import Mathlib.MeasureTheory.Function.JacobianOneDim
import Mathlib.Analysis.SpecialFunctions.ExpDeriv
import Mathlib.Analysis.SpecialFunctions.Log.Basic
import Mathlib.Analysis.SpecialFunctions.Sqrt
import Literature.Analysis.FluidPDE.SpaceTimeRescaling
import Literature.Analysis.FluidPDE.SpaceTimeCalculus
import HarnessLib

/-!
# The similarity variables `y = x/√(2t)`, `s = log √(2t)` of forward self-similar Navier–Stokes:
  change of variables and chain rules

Analysis/FluidPDE support file (serves the discharge of
`Literature.Analysis.FluidPDE.bradshawTsai2017_ansatz_transport`, Bradshaw–Tsai 2017 [BT1] §4:
the passage from suitable periodic weak solutions of the time-dependent Leray system in the
similarity variables to solutions of Navier–Stokes in the physical variables). The companion of
the accepted affine toolkit `SpaceTimeRescaling` for the **non-affine** diffeomorphism

  `Φ(s, y) = (t, x) = (e^{2s}/2, eˢ y) : ℝ × E → (0,∞) × E`,  `Φ⁻¹(t, x) = (log √(2t), x/√(2t))`

([BT1] (1.7): "`y = x/√(2t)`, `s = log(√(2t))`"), whose Jacobian is `e^{(n+2)s}`
(`dt = e^{2s} ds`, `dx = e^{ns} dy`, `n = dim E`).

## Contents

* `simTime s = e^{2s}/2`, `simTimeInv t = log √(2t)`, `simMap`, `simInv`, `simDensity`
  (`= e^{(n+2)s}` as an `ℝ≥0`-valued density); inversion formulas, smoothness, measurability,
  `MeasurableEmbedding simMap`, compactness of `Φ⁻¹(K)` for compact `K` in the open slab.
* **The push-forward of Lebesgue measure**: `map_simMap_withDensity`,
  `Φ_*(e^{(n+2)s} ds dy) = dt dx|_{(0,∞) × E}` (from Tonelli, the linear change of variables
  `x = eˢ y` in the fibres and the one-dimensional change of variables `t = e^{2s}/2`), with the
  resulting formulas for `∫⁻`, `∫` over the slab and over subsets, for integrability on subsets,
  and for local integrability on the slab of fields `c(z) • H(Φ⁻¹ z)`; the one-variable formulas
  `∫_{t>0} g = ∫ e^{2s} g(τ s) ds`, `∫ f(eˢ y) dy = e^{-ns} ∫ f`.
* `simPull ψ = ψ ∘ Φ` for time-first fields and the **chain rules**: `D_y`, `∇_y`, `div_y`,
  `(a·∇_y)`, `Δ_y` of `ψ ∘ Φ` (`= eˢ D_xψ ∘ Φ`, …, `e^{2s} Δ_xψ ∘ Φ`) and the time derivative
  `∂ₛ(ψ ∘ Φ) = e^{2s} ∂ₜψ ∘ Φ + D_xψ(Φ)[eˢ y]` for jointly differentiable `ψ` ([BT1] §4:
  "`∂ₜζ = (2t)⁻²(∂ₛ − 2 − y·∇_y)f`"); pull-back of space–time test fields on the slab to test
  fields on all of `ℝ × E`, also with smooth time weights `w(s)`.

## References

* Z. Bradshaw, T.-P. Tsai, Ann. Henri Poincaré 18 (2017) = arXiv:1510.07504, (1.6)–(1.7) and §4
  (proof of Thm 1.2) [BradshawTsai2017AHP].
* L. C. Evans, *Partial differential equations*, App. C (change of variables) [Evans2010].
-/

noncomputable section

open MeasureTheory TopologicalSpace Set Function Filter Topology Module Metric
open scoped InnerProductSpace RealInnerProductSpace ENNReal NNReal Laplacian

namespace Literature.Analysis.FluidPDE

/-! ### The time maps `τ(s) = e^{2s}/2` and `σ(t) = log √(2t)` -/

/-- The physical time of the similarity time `s`: `τ(s) = e^{2s}/2`, inverse of `s = log √(2t)`
([BT1] (1.7)). [cite: BradshawTsai2017AHP, (1.7)] -/
def simTime (s : ℝ) : ℝ := Real.exp (2 * s) / 2

/-- The similarity time of the physical time `t > 0`: `σ(t) = log √(2t)` ([BT1] (1.7)); junk for
`t ≤ 0`. [cite: BradshawTsai2017AHP, (1.7)] -/
def simTimeInv (t : ℝ) : ℝ := Real.log (Real.sqrt (2 * t))

/-- `τ(s) > 0`. [folklore] -/
theorem simTime_pos (s : ℝ) : 0 < simTime s := by unfold simTime; positivity

/-- `2 τ(s) = e^{2s}`. [folklore] -/
theorem two_mul_simTime (s : ℝ) : 2 * simTime s = Real.exp (2 * s) := by unfold simTime; ring

/-- `√(2 τ(s)) = eˢ`. [folklore] -/
theorem sqrt_two_mul_simTime (s : ℝ) : Real.sqrt (2 * simTime s) = Real.exp s := by
  rw [two_mul_simTime, two_mul, Real.exp_add, ← sq, Real.sqrt_sq (Real.exp_pos s).le]

/-- `σ(τ(s)) = s`. [folklore] -/
@[simp]
theorem simTimeInv_simTime (s : ℝ) : simTimeInv (simTime s) = s := by
  rw [simTimeInv, sqrt_two_mul_simTime, Real.log_exp]

/-- `e^{σ(t)} = √(2t)` for `t > 0`. [folklore] -/
theorem exp_simTimeInv {t : ℝ} (ht : 0 < t) : Real.exp (simTimeInv t) = Real.sqrt (2 * t) :=
  Real.exp_log (Real.sqrt_pos.2 (by linarith))

/-- `τ(σ(t)) = t` for `t > 0`. [folklore] -/
theorem simTime_simTimeInv {t : ℝ} (ht : 0 < t) : simTime (simTimeInv t) = t := by
  rw [simTime, two_mul, Real.exp_add, exp_simTimeInv ht, Real.mul_self_sqrt (by linarith)]
  ring

/-- `τ'(s) = e^{2s}`. [folklore] -/
theorem hasDerivAt_simTime (s : ℝ) : HasDerivAt simTime (Real.exp (2 * s)) s := by
  have h := (((hasDerivAt_id s).const_mul (2 : ℝ)).exp).div_const 2
  simp only [id_eq, mul_one] at h
  rwa [show Real.exp (2 * s) * 2 / 2 = Real.exp (2 * s) by ring] at h

/-- `τ` is smooth. [folklore] -/
theorem contDiff_simTime {n : WithTop ℕ∞} : ContDiff ℝ n simTime :=
  (Real.contDiff_exp.comp (contDiff_const.mul contDiff_id)).div_const 2

/-- `τ` is continuous. [folklore] -/
theorem continuous_simTime : Continuous simTime := contDiff_simTime (n := 0).continuous

/-- `τ` is injective. [folklore] -/
theorem simTime_injective : Injective simTime :=
  HasLeftInverse.injective ⟨simTimeInv, simTimeInv_simTime⟩

/-- The range of `τ` is `(0, ∞)`. [folklore] -/
theorem range_simTime : range simTime = Ioi 0 :=
  Set.ext fun t => ⟨fun ⟨s, hs⟩ => hs ▸ simTime_pos s, fun ht => ⟨simTimeInv t, simTime_simTimeInv ht⟩⟩

/-- `σ` is measurable. [folklore] -/
theorem measurable_simTimeInv : Measurable simTimeInv :=
  Real.measurable_log.comp (Real.continuous_sqrt.measurable.comp (measurable_const_mul 2))

/-- `σ` is continuous on `(0, ∞)`. [folklore] -/
theorem continuousOn_simTimeInv : ContinuousOn simTimeInv (Ioi 0) := by
  refine ContinuousOn.log (by fun_prop) fun t ht => ?_
  exact (Real.sqrt_pos.2 (by simpa using mul_pos two_pos (mem_Ioi.1 ht))).ne'

/-! ### The space–time map `Φ(s, y) = (e^{2s}/2, eˢ y)` -/

section Map

variable {E : Type*} [NormedAddCommGroup E] [NormedSpace ℝ E]

/-- **The similarity change of variables** `Φ(s, y) = (t, x) = (e^{2s}/2, eˢ y)` (time first), the
inverse of [BT1] (1.7) `y = x/√(2t)`, `s = log √(2t)`. [cite: BradshawTsai2017AHP, (1.7)] -/
def simMap (z : ℝ × E) : ℝ × E := (simTime z.1, Real.exp z.1 • z.2)

/-- The map `(t, x) ↦ (s, y) = (log √(2t), x/√(2t))` of [BT1] (1.7), inverse to `simMap` on the
slab `t > 0` (junk for `t ≤ 0`). [cite: BradshawTsai2017AHP, (1.7)] -/
def simInv (z : ℝ × E) : ℝ × E := (simTimeInv z.1, (Real.sqrt (2 * z.1))⁻¹ • z.2)

/-- Components of `Φ`. [folklore] -/
@[simp]
theorem simMap_apply (s : ℝ) (y : E) : simMap (s, y) = (simTime s, Real.exp s • y) := rfl

/-- Components of `Φ⁻¹`. [folklore] -/
@[simp]
theorem simInv_apply (t : ℝ) (x : E) : simInv (t, x) = (simTimeInv t, (Real.sqrt (2 * t))⁻¹ • x) :=
  rfl

/-- `Φ⁻¹ ∘ Φ = id`. [folklore] -/
@[simp]
theorem simInv_simMap (z : ℝ × E) : simInv (simMap z) = z := by
  obtain ⟨s, y⟩ := z
  simp only [simMap_apply, simInv_apply, simTimeInv_simTime, sqrt_two_mul_simTime, smul_smul,
    inv_mul_cancel₀ (Real.exp_pos s).ne', one_smul]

- - -

PROBLEM DETAILS. Please, starting with the first line of the material above, write out each line exactly and finish on the line that includes "import Literature.Analysis.FluidPDE.SpaceTimeRescaling".

THE COMPLETED TASK.
import Mathlib.MeasureTheory.Function.JacobianOneDim
import Mathlib.Analysis.SpecialFunctions.ExpDeriv
import Mathlib.Analysis.SpecialFunctions.Log.Basic
import Mathlib.Analysis.SpecialFunctions.Sqrt
import Literature.Analysis.FluidPDE.SpaceTimeRescaling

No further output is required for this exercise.